I am having trouble with this question. I have no idea what to do.
A miniature box used a scale model of a building of a shape of a right rectangular prism. The prism has edge lengths of 2 1/2 inches, 2 1/8 inches, and 1 inch. How many cubes with side lengths of 1/8 inch would be needed to fill the prism?
What is the volume of the prism? Show your work.

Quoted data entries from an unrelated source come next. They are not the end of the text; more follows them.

import Summits.CriticalPhenomena.PercolationContinuityZ3.Theorems.Transplant.PlanarSkeletonFrmQuasiDefs
import Summits.CriticalPhenomena.PercolationContinuityZ3.Theorems.Transplant.SkelFrmQuasiBChoiceNums
import Summits.CriticalPhenomena.PercolationContinuityZ3.Theorems.Transplant.SkelFrmBChoiceNums
import Summits.CriticalPhenomena.PercolationContinuityZ3.Theorems.Transplant.SkelFrmQuasiBParamsFaceFloorsTXA
import Summits.CriticalPhenomena.PercolationContinuityZ3.Theorems.Transplant.SkelFrmBParamsFaceFloorsTXA
import Summits.CriticalPhenomena.PercolationContinuityZ3.Theorems.Transplant.SkelFrmQuasiBParamsFaceBandA
import Summits.CriticalPhenomena.PercolationContinuityZ3.Theorems.Transplant.SkelFrmBParamsFaceBandA
import Summits.CriticalPhenomena.PercolationContinuityZ3.Theorems.Transplant.SkelFrmQuasiBParamsFaceUnits
import Summits.CriticalPhenomena.PercolationContinuityZ3.Theorems.Transplant.SkelFrmBParamsFaceUnits
import Summits.CriticalPhenomena.PercolationContinuityZ3.Theorems.Transplant.SkelFrmQuasiBParamsExcess
import Summits.CriticalPhenomena.PercolationContinuityZ3.Theorems.Transplant.SkelFrmBParamsExcess
import Summits.CriticalPhenomena.PercolationContinuityZ3.Theorems.Transplant.SkelFrmQuasiBParamsSlotsTA
import Summits.CriticalPhenomena.PercolationContinuityZ3.Theorems.Transplant.SkelFrmBParamsSlotsTA
import Summits.CriticalPhenomena.PercolationContinuityZ3.Theorems.Transplant.SkelPhiFaceNumsXRun
import Summits.CriticalPhenomena.PercolationContinuityZ3.Theorems.Transplant.SkelNegBParamsFaceFloorsTXA
import Summits.CriticalPhenomena.PercolationContinuityZ3.Theorems.Transplant.SkelNegBParamsRootArith
import Summits.CriticalPhenomena.PercolationContinuityZ3.Theorems.Transplant.SkelFrmQuasi1ChoiceDefs
import Summits.CriticalPhenomena.PercolationContinuityZ3.Theorems.Transplant.SkelFrmQuasi1ParamsLBL
import Summits.CriticalPhenomena.PercolationContinuityZ3.Theorems.Transplant.SkelFrmQuasi1ParamsPO
import Summits.CriticalPhenomena.PercolationContinuityZ3.Theorems.Transplant.SkelFrmQuasiBParamsLF
import Summits.CriticalPhenomena.PercolationContinuityZ3.Theorems.Transplant.SkelFrmQuasiBParamsLFA
import HarnessLib
import Summits.CriticalPhenomena.PercolationContinuityZ3.Theorems.Transplant.SkelFrmBParamsFaceFloorsTXAR0
/-!
# GEN-Q PORT (WAVE-Q table v0.8 section 2, row G155, U-level L17; captain R-6/R-7 2026-08-27: carrier token swap `PlanarSkeletonFrmFrom ↦ PlanarSkeletonFrmQuasi`)
# of the tree module «Transplant/SkelFrmFromBParamsFaceFloorsTXAR0» (sha256 365f9e8c750acb4a…) onto the quasi-step carrier `PlanarSkeletonFrmQuasi` (p507026): «SkelFrmQuasiBParamsFaceFloorsTXAR0»

HAND HUNK (L-FLOORMAP-1 ①⑥ / L-KitS-1 reader side; G017 «SkelFrmQuasiBChoiceNums», hp-8's KitSN): KS0.R'0→KS0.R'0N×11 — the kit of record at window cost `KS.NQ Φ`.

ORIGINAL TITLE: N2 (frames-only node `SamePDropOfSkeletonFrmFrom₁`, OPEN) params column over `PlanarSkeletonFrm` — (ζ″) ledger, shape (B′) — **J19 / R0 SUCCESSOR (lead g12 08:47:30Z: ONE kit radius `KS0.R'0` in N2's (F) layer)** of the RA′ twin; every decl renamed `…R0`, `KS.RA' ↦ KS0.R'0` (the floors were already hypo

builds on p205010 (kernel theorem, internal audit signed; external expert review pending) — nothing in this file uses p205010; NOTHING is claimed about any open node
((N3-b), the end state).  Lane `prim-bschramm`, seat `prim-bschramm-stmt` (gen 33; GEN-Q column pen; tool = captain gen-1 g4's port_genq.py R-14 --cone + p3-g30's T1 patch).  Helper file (`--supports stmt-CriticalPhenomena-4575 --as helper`).
PORT RULES (U-wave r1–r4 re-used, GEN-Q hunk classes of p3-g29 #6136): declaration order, names and proof texts are those of «SkelFrmFromBParamsFaceFloorsTXAR0», byte-identical except
(i) the carrier token `PlanarSkeletonFrmFrom ↦ PlanarSkeletonFrmQuasi` in binders, `namespace`/`end` lines and qualified names (module names `SkelFrmFrom… ↦ SkelFrmQuasi…`
in imports of already-ported rows); (ii) `Φ.step ↦ Φ.qstep` with the called Steps lemma replaced by its `…Q`/`_q` twin and the cost `Φ.M` threaded (none in this file unless
listed below); (iii) `Φ.cyl_connected ↦ Φ.cyl_reach` readers (none unless listed); (iv) graph-ball radii / window floors ×`Φ.M` (none unless listed).  Carrier-free
residents stay imported/exported from the original «SkelFrmBParamsFaceFloorsTXAR0» exactly as in the FrmFrom port.  Docstrings and citations are the original's.

-/

noncomputable section

open scoped Classical

namespace Summit.CriticalPhenomena.PercolationContinuityZ3.Theorems.Transplant

namespace PlanarSkeletonFrmQuasi

namespace NegB

open Literature.Probability.Percolation Literature.Probability.LatticeModels SimpleGraph
open SkelConc (Consts)
open Skelφ (shearUnit xBoxB)
open Skelφ.StepI (DataN)
open TwoAxis.Para (modulus)
open Neg

namespace KS

section FloorsTX

/-- `xBoxB n_L ℓ_L h_L R′ k = W + k·R′ + R′ + Lb` with part RootVals' `Wrun`/`Lbrun`. [folklore] -/
theorem xBoxB_eqR0 (κ : Consts) {V : Type} [DecidableEq V] [Countable V] {G : SimpleGraph V} [G.LocallyFinite] (Φ : PlanarSkeletonFrmQuasi G) (t : V) (p : unitInterval) (D : Skelφ.StepI.DataNS V) (g : ℕ) (f : ℕ) (R' k : ℕ) : xBoxB (nL κ Φ t p D g f) (ℓL κ Φ t p D g f) (hL κ Φ t p D g f) R' k =
    (Wrun κ Φ t p D g f : ℤ) + (k : ℤ) * R' + R' + (Lbrun κ Φ t p D g f : ℤ) := by
  unfold Skelφ.xBoxB Wrun Lbrun; push_cast; ring

/-- **The slant size of region `k`**: `2·u₁·(U·(xBoxB k + 1)) ≤ 9·u₁·m` whenever `(k+1)·RA′ ≤ 1000·Kq·RA′`-type (`k + 1 ≤ 1000·Kq`), `|h_L| ≤ 10n_L`, `22000·Kq·(RA′+2) ≤ ℓ_L`.
[folklore] -/
theorem slant_leR0 (κ : Consts) {V : Type} [DecidableEq V] [Countable V] {G : SimpleGraph V} [G.LocallyFinite] (Φ : PlanarSkeletonFrmQuasi G) (t : V) (p : unitInterval) (D : Skelφ.StepI.DataNS V) (g : ℕ) (f : ℕ) (mk : ℕ) (hN : EqNumL κ Φ t p D g f) (hκ : (hL κ Φ t p D g f).natAbs ≤ 10 * nL κ Φ t p D g f)
    (hℓ : 22000 * Neg.Kq κ * (KS0.R'0N κ Φ (KS.NQ Φ) t p D mk + 2) ≤ ℓL κ Φ t p D g f) {k : ℕ} (hk : k + 1 ≤ 1000 * Neg.Kq κ) {u : ℤ} (hu : 0 ≤ u) :
    2 * (u * ((shearUnit (nL κ Φ t p D g f) (hL κ Φ t p D g f) : ℤ) * (xBoxB (nL κ Φ t p D g f) (ℓL κ Φ t p D g f) (hL κ Φ t p D g f) (KS0.R'0N κ Φ (KS.NQ Φ) t p D mk) k + 1))) ≤
      9 * (u * modulus (nL κ Φ t p D g f) (hL κ Φ t p D g f) (vL κ Φ t p D g f) (vβL κ Φ t p D g f)) := by
  obtain ⟨hn1, hℓ1⟩ := one_le_of_eqNumL κ Φ t p D g f hN
  have hm := (Skelφ.NegPrm.modulus_vβOf hn1 (hL κ Φ t p D g f) (ℓL κ Φ t p D g f) (vL κ Φ t p D g f)).1
  have e : vβL κ Φ t p D g f = Skelφ.NegPrm.vβOf (nL κ Φ t p D g f) (hL κ Φ t p D g f) (ℓL κ Φ t p D g f) (vL κ Φ t p D g f) := rfl
  rw [← e] at hm
  obtain ⟨hW, hLb⟩ := Wrun_spec κ Φ t p D g f hn1
  have hU0 : (0 : ℤ) ≤ ((hL κ Φ t p D g f).natAbs : ℤ) := Nat.cast_nonneg _
  have h10 : (((hL κ Φ t p D g f).natAbs : ℕ) : ℤ) ≤ 10 * (nL κ Φ t p D g f : ℤ) := by exact_mod_cast hκ
  have hUe : (shearUnit (nL κ Φ t p D g f) (hL κ Φ t p D g f) : ℤ) = (nL κ Φ t p D g f : ℤ) + ((hL κ Φ t p D g f).natAbs : ℤ) := by
    unfold Skelφ.shearUnit; push_cast; ring
  have hℓ' : 22000 * (Neg.Kq κ : ℤ) * ((KS0.R'0N κ Φ (KS.NQ Φ) t p D mk : ℤ) + 2) ≤ (ℓL κ Φ t p D g f : ℤ) := by exact_mod_cast hℓ
  have hk' : (k : ℤ) + 1 ≤ 1000 * (Neg.Kq κ : ℤ) := by exact_mod_cast hk
  clear hℓ hk hκ
  have hR0 : (0 : ℤ) ≤ (KS0.R'0N κ Φ (KS.NQ Φ) t p D mk : ℤ) := Nat.cast_nonneg _
  have hq : (1 : ℤ) ≤ (Neg.Kq κ : ℤ) := by exact_mod_cast Neg.one_le_Kq κ
  have hn : (1 : ℤ) ≤ (nL κ Φ t p D g f : ℤ) := by exact_mod_cast hn1
  rw [xBoxB_eqR0]
  set U : ℤ := (shearUnit (nL κ Φ t p D g f) (hL κ Φ t p D g f) : ℤ)
  set n : ℤ := (nL κ Φ t p D g f : ℤ)
  set ℓ : ℤ := (ℓL κ Φ t p D g f : ℤ)
  set m := modulus (nL κ Φ t p D g f) (hL κ Φ t p D g f) (vL κ Φ t p D g f) (vβL κ Φ t p D g f)
  set R : ℤ := (KS0.R'0N κ Φ (KS.NQ Φ) t p D mk : ℤ)
  set Q : ℤ := (Neg.Kq κ : ℤ)
  set W : ℤ := (Wrun κ Φ t p D g f : ℤ)
  set Lb : ℤ := (Lbrun κ Φ t p D g f : ℤ)
  have hU11 : U ≤ 11 * n := by rw [hUe]; linarith
  have hU1 : 0 ≤ U := by rw [hUe]; linarith
  -- `U·(W + kR + R + Lb + 1) ≤ 4nℓ + 3U + (k+1)·R·U`
  have hkR : ((k : ℤ) + 1) * R ≤ 1000 * Q * R := mul_le_mul_of_nonneg_right hk' hR0
  have hURk : U * (((k : ℤ) + 1) * R) ≤ (11 * n) * (1000 * Q * R) := mul_le_mul hU11 hkR (mul_nonneg (by linarith) hR0) (by linarith)
  have hQR : (0 : ℤ) ≤ Q * R := mul_nonneg (by linarith) hR0
  have hX : n * (2 * (37 + 11000 * Q * R)) ≤ n * (ℓ - 1) := mul_le_mul_of_nonneg_left (by linarith) (by linarith)
  have hB : U * (W + (k : ℤ) * R + R + Lb + 1) ≤ 4 * (n * ℓ) + 3 * U + 11000 * (n * (Q * R)) := by
    have e1 : U * (W + (k : ℤ) * R + R + Lb + 1) = U * W + U * (((k : ℤ) + 1) * R) + U * Lb + U := by ring
    rw [e1]; nlinarith
  have hB2 : 2 * (U * (W + (k : ℤ) * R + R + Lb + 1)) ≤ 9 * m := by nlinarith
  have := mul_le_mul_of_nonneg_left hB2 hu
  nlinarith

/-- **`FX5` at the (ζ′) x-face tuple** (`k₀ := 3`, any `k` with `k + 1 ≤ 1000·Kq`): the lower transverse reading of region `k` of the along run is above `−fw`.
[cite: KozmaNitzan2024, §4 Lemma 12 (pp. 23–25)] -/
theorem FX5_XAR0 (κ : Consts) {V : Type} [DecidableEq V] [Countable V] {G : SimpleGraph V} [G.LocallyFinite] (Φ : PlanarSkeletonFrmQuasi G) (t : V) (p : unitInterval) (D : Skelφ.StepI.DataNS V) (g : ℕ) (f : ℕ) (mk : ℕ) (hN : EqNumL κ Φ t p D g f) (hκ : (hL κ Φ t p D g f).natAbs ≤ 10 * nL κ Φ t p D g f)
    (hℓ : 22000 * Neg.Kq κ * (KS0.R'0N κ Φ (KS.NQ Φ) t p D mk + 2) ≤ ℓL κ Φ t p D g f) (yL : Site 2)
    (hΛ₁ : |Λ₁of κ Φ t p D g f yL| ≤ 3 * modulus (nL κ Φ t p D g f) (hL κ Φ t p D g f) (vL κ Φ t p D g f) (vβL κ Φ t p D g f))
    (x z : Site 2) (i : Fin 2) (hfw : |z i - (fcellsA κ Φ t p D g f).cen x i| + 8 * u₁A κ Φ t p D g f + 8 ≤ 5 * ((fcellsA κ Φ t p D g f).r i : ℤ))
    {k : ℕ} (hk : k + 1 ≤ 1000 * Neg.Kq κ) :
    modulus (nL κ Φ t p D g f) (hL κ Φ t p D g f) (vL κ Φ t p D g f) (vβL κ Φ t p D g f) *
        (-(5 * ((fcellsA κ Φ t p D g f).r i : ℤ) - 4 - 3 - |z i - (fcellsA κ Φ t p D g f).cen x i|) - F1cA κ Φ t p D g f yL) ≤
      -(u₁A κ Φ t p D g f * (shearUnit (nL κ Φ t p D g f) (hL κ Φ t p D g f) : ℤ) *
          (xBoxB (nL κ Φ t p D g f) (ℓL κ Φ t p D g f) (hL κ Φ t p D g f) (KS0.R'0N κ Φ (KS.NQ Φ) t p D mk) k + 1)) -
        modulus (nL κ Φ t p D g f) (hL κ Φ t p D g f) (vL κ Φ t p D g f) (vβL κ Φ t p D g f) + 1 := by
  obtain ⟨hn1, hℓ1⟩ := one_le_of_eqNumL κ Φ t p D g f hN
  have hm0 : 0 < modulus (nL κ Φ t p D g f) (hL κ Φ t p D g f) (vL κ Φ t p D g f) (vβL κ Φ t p D g f) := Skelφ.NegPrm.modulus_vβOf_pos hn1 hℓ1 _ _
  have hu : 1 ≤ u₁A κ Φ t p D g f := (units_eqA κ Φ t p D g f).2.2.2.2.2
  have hsl := slant_leR0 κ Φ t p D g f mk hN hκ hℓ hk (by linarith : 0 ≤ u₁A κ Φ t p D g f)
  have hF := F1cA_eq κ Φ t p D g f yL
  obtain ⟨f1, f2⟩ := PlanarSkeletonNeg.NegB.RootArith.floor_sandwich (x := 2 * u₁A κ Φ t p D g f * Λ₁of κ Φ t p D g f yL + modulus (nL κ Φ t p D g f) (hL κ Φ t p D g f) (vL κ Φ t p D g f) (vβL κ Φ t p D g f))
    (d := 2 * modulus (nL κ Φ t p D g f) (hL κ Φ t p D g f) (vL κ Φ t p D g f) (vβL κ Φ t p D g f)) (by linarith)
  rw [← hF] at f1 f2
  clear hF hℓ hk hκ
  set m := modulus (nL κ Φ t p D g f) (hL κ Φ t p D g f) (vL κ Φ t p D g f) (vβL κ Φ t p D g f)
  set u := u₁A κ Φ t p D g f
  set F := F1cA κ Φ t p D g f yL
  set S := u * ((shearUnit (nL κ Φ t p D g f) (hL κ Φ t p D g f) : ℤ) * (xBoxB (nL κ Φ t p D g f) (ℓL κ Φ t p D g f) (hL κ Φ t p D g f) (KS0.R'0N κ Φ (KS.NQ Φ) t p D mk) k + 1))
  set zc := |z i - (fcellsA κ Φ t p D g f).cen x i|
  obtain ⟨hΛa, hΛb⟩ := abs_le.1 hΛ₁
  have huΛ : u * (-(3 * m)) ≤ u * Λ₁of κ Φ t p D g f yL := mul_le_mul_of_nonneg_left hΛa (by linarith)
  -- `F ≥ −3u`: `2mF > 2uΛ₁ − m ≥ −6um − m`
  have hFlo : -(3 * u) ≤ F := by
    by_contra hc; push Not at hc
    have h1 : 2 * m * F ≤ 2 * m * (-(3 * u) - 1) := mul_le_mul_of_nonneg_left (by linarith) (by linarith)
    nlinarith
  have hmF : m * (-(3 * u)) ≤ m * F := mul_le_mul_of_nonneg_left hFlo hm0.le
  have hfw' : m * (8 * u + 1) ≤ m * (5 * ((fcellsA κ Φ t p D g f).r i : ℤ) - 7 - zc) := mul_le_mul_of_nonneg_left (by linarith) hm0.le
  nlinarith

/-- **`FX6` at the (ζ′) x-face tuple** (`k₀ := 3`, any `k` with `k + 1 ≤ 1000·Kq`): the upper transverse reading of region `k` of the along run is below `fw`.
[cite: KozmaNitzan2024, §4 Lemma 12 (pp. 23–25)] -/
theorem FX6_XAR0 (κ : Consts) {V : Type} [DecidableEq V] [Countable V] {G : SimpleGraph V} [G.LocallyFinite] (Φ : PlanarSkeletonFrmQuasi G) (t : V) (p : unitInterval) (D : Skelφ.StepI.DataNS V) (g : ℕ) (f : ℕ) (mk : ℕ) (hN : EqNumL κ Φ t p D g f) (hκ : (hL κ Φ t p D g f).natAbs ≤ 10 * nL κ Φ t p D g f)
    (hℓ : 22000 * Neg.Kq κ * (KS0.R'0N κ Φ (KS.NQ Φ) t p D mk + 2) ≤ ℓL κ Φ t p D g f) (yL : Site 2)
    (hΛ₁ : |Λ₁of κ Φ t p D g f yL| ≤ 3 * modulus (nL κ Φ t p D g f) (hL κ Φ t p D g f) (vL κ Φ t p D g f) (vβL κ Φ t p D g f))
    (x z : Site 2) (i : Fin 2) (hfw : |z i - (fcellsA κ Φ t p D g f).cen x i| + 8 * u₁A κ Φ t p D g f + 8 ≤ 5 * ((fcellsA κ Φ t p D g f).r i : ℤ))
    {k : ℕ} (hk : k + 1 ≤ 1000 * Neg.Kq κ) :
    modulus (nL κ Φ t p D g f) (hL κ Φ t p D g f) (vL κ Φ t p D g f) (vβL κ Φ t p D g f) * (F1cA κ Φ t p D g f yL + 1) +
        u₁A κ Φ t p D g f * ((shearUnit (nL κ Φ t p D g f) (hL κ Φ t p D g f) : ℤ) * xBoxB (nL κ Φ t p D g f) (ℓL κ Φ t p D g f) (hL κ Φ t p D g f) (KS0.R'0N κ Φ (KS.NQ Φ) t p D mk) k +
          shearUnit (nL κ Φ t p D g f) (hL κ Φ t p D g f) - 1) ≤
      modulus (nL κ Φ t p D g f) (hL κ Φ t p D g f) (vL κ Φ t p D g f) (vβL κ Φ t p D g f) *
        (5 * ((fcellsA κ Φ t p D g f).r i : ℤ) - 4 - 3 - |z i - (fcellsA κ Φ t p D g f).cen x i|) := by
  obtain ⟨hn1, hℓ1⟩ := one_le_of_eqNumL κ Φ t p D g f hN
  have hm0 : 0 < modulus (nL κ Φ t p D g f) (hL κ Φ t p D g f) (vL κ Φ t p D g f) (vβL κ Φ t p D g f) := Skelφ.NegPrm.modulus_vβOf_pos hn1 hℓ1 _ _
  have hu : 1 ≤ u₁A κ Φ t p D g f := (units_eqA κ Φ t p D g f).2.2.2.2.2
  have hsl := slant_leR0 κ Φ t p D g f mk hN hκ hℓ hk (by linarith : 0 ≤ u₁A κ Φ t p D g f)
  have hF := F1cA_eq κ Φ t p D g f yL
  obtain ⟨f1, f2⟩ := PlanarSkeletonNeg.NegB.RootArith.floor_sandwich (x := 2 * u₁A κ Φ t p D g f * Λ₁of κ Φ t p D g f yL + modulus (nL κ Φ t p D g f) (hL κ Φ t p D g f) (vL κ Φ t p D g f) (vβL κ Φ t p D g f))
    (d := 2 * modulus (nL κ Φ t p D g f) (hL κ Φ t p D g f) (vL κ Φ t p D g f) (vβL κ Φ t p D g f)) (by linarith)
  rw [← hF] at f1 f2
  clear hF hℓ hk hκ
  set m := modulus (nL κ Φ t p D g f) (hL κ Φ t p D g f) (vL κ Φ t p D g f) (vβL κ Φ t p D g f)
  set u := u₁A κ Φ t p D g f
  set F := F1cA κ Φ t p D g f yL
  set U : ℤ := (shearUnit (nL κ Φ t p D g f) (hL κ Φ t p D g f) : ℤ)
  set B := xBoxB (nL κ Φ t p D g f) (ℓL κ Φ t p D g f) (hL κ Φ t p D g f) (KS0.R'0N κ Φ (KS.NQ Φ) t p D mk) k
  set zc := |z i - (fcellsA κ Φ t p D g f).cen x i|
  obtain ⟨hΛa, hΛb⟩ := abs_le.1 hΛ₁
  have huΛ : u * Λ₁of κ Φ t p D g f yL ≤ u * (3 * m) := mul_le_mul_of_nonneg_left hΛb (by linarith)
  -- `F ≤ 3u`: `2mF ≤ 2uΛ₁ + m ≤ 6um + m`
  have hFhi : F ≤ 3 * u := by
    by_contra hc; push Not at hc
    have h1 : 2 * m * (3 * u + 1) ≤ 2 * m * F := mul_le_mul_of_nonneg_left (by linarith) (by linarith)
    nlinarith
  have hmF : m * F ≤ m * (3 * u) := mul_le_mul_of_nonneg_left hFhi hm0.le
  have hfw' : m * (8 * u + 1) ≤ m * (5 * ((fcellsA κ Φ t p D g f).r i : ℤ) - 7 - zc) := mul_le_mul_of_nonneg_left (by linarith) hm0.le
  have e : u * (U * B + U - 1) = u * (U * (B + 1)) - u := by ring
  rw [e]
  nlinarith

end FloorsTX

/-! ## §2 The band room `kFF₂ + 8u + 8 ≤ 5r` serving `hfw` (p1-g13's `hkE_RA` shape with the constant FX5/FX6 need) -/

section Band

-- GEN-Q (R-2, captain 2026-08-27): `PlanarSkeletonFrmFrom.NegB.KS.hkE8_RAR0` is not in the used cone of the node top — not ported.

end Band

end KS

end NegB

end PlanarSkeletonFrmQuasi

end Summit.CriticalPhenomena.PercolationContinuityZ3.Theorems.Transplant

end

the prism is 20 cubes by 17 cubes by 8 cubes
cubes = 20 * 17 * 8
vol = 2 1/2 * 2 1/8 * 1 in^3
( 2 1 / 2 ) / ( 1 / 8 ) = 2.5 / 0.125 = 20
( 2 1 / 8 ) / ( 1 / 8 ) = 2.125 / 0.125 = 17
1 / ( 1 / 8 ) = 1 / 0.125 = 8
20 * 17 * 8 = 2720 cubes
OR
Volume of a right rectangular prism:
V = 2 1/2 * 2 1/8 * 1 = 2.5 * 2.125 * 1 = 5.3125 in ^ 3
Volume of a cube:
V = ( 1 / 8 ) ^ 3 = 0.125 ^ 3 = 0.001953125 in ^ 3
5.3125 / 0.001953125 = 2720 cubes
To find the volume of the right rectangular prism, you need to multiply the length, width, and height of the prism.
Given dimensions:
Length: 2 1/2 inches
Width: 2 1/8 inches
Height: 1 inch
To multiply mixed numbers like these, convert them into improper fractions:
2 1/2 = (2 * 2) + 1/2 = 5/2
2 1/8 = (2 * 8) + 1/8 = 17/8
Now, multiply the fractions:
Volume = (5/2) * (17/8) * 1
First, multiply the numerators (5 * 17 = 85) and the denominators (2 * 8 = 16):
Volume = (85/16) * 1
Since you're multiplying a fraction by a whole number, you can write the whole number as a fraction with a denominator of 1:
Volume = (85/16) * (1/1)
To multiply fractions, you simply multiply the numerators together and the denominators together:
Volume = 85/16
Therefore, the volume of the right rectangular prism is 85/16 cubic inches.
To calculate the number of cubes with side lengths of 1/8 inch needed to fill the prism, we need to divide the volume of the prism by the volume of a single cube.
The volume of a cube with side length 1/8 inch is (1/8) * (1/8) * (1/8) = 1/512 cubic inches.
Now, divide the volume of the prism (85/16) by the volume of a single cube (1/512):
Number of cubes needed = (85/16) / (1/512)
When dividing fractions, multiply the first fraction by the reciprocal of the second fraction:
Number of cubes needed = (85/16) * (512/1)
Multiply the numerators (85 * 512 = 43520) and the denominators (16 * 1 = 16):
Number of cubes needed = 43520/16
The number of cubes needed to fill the prism is 2719 cubes.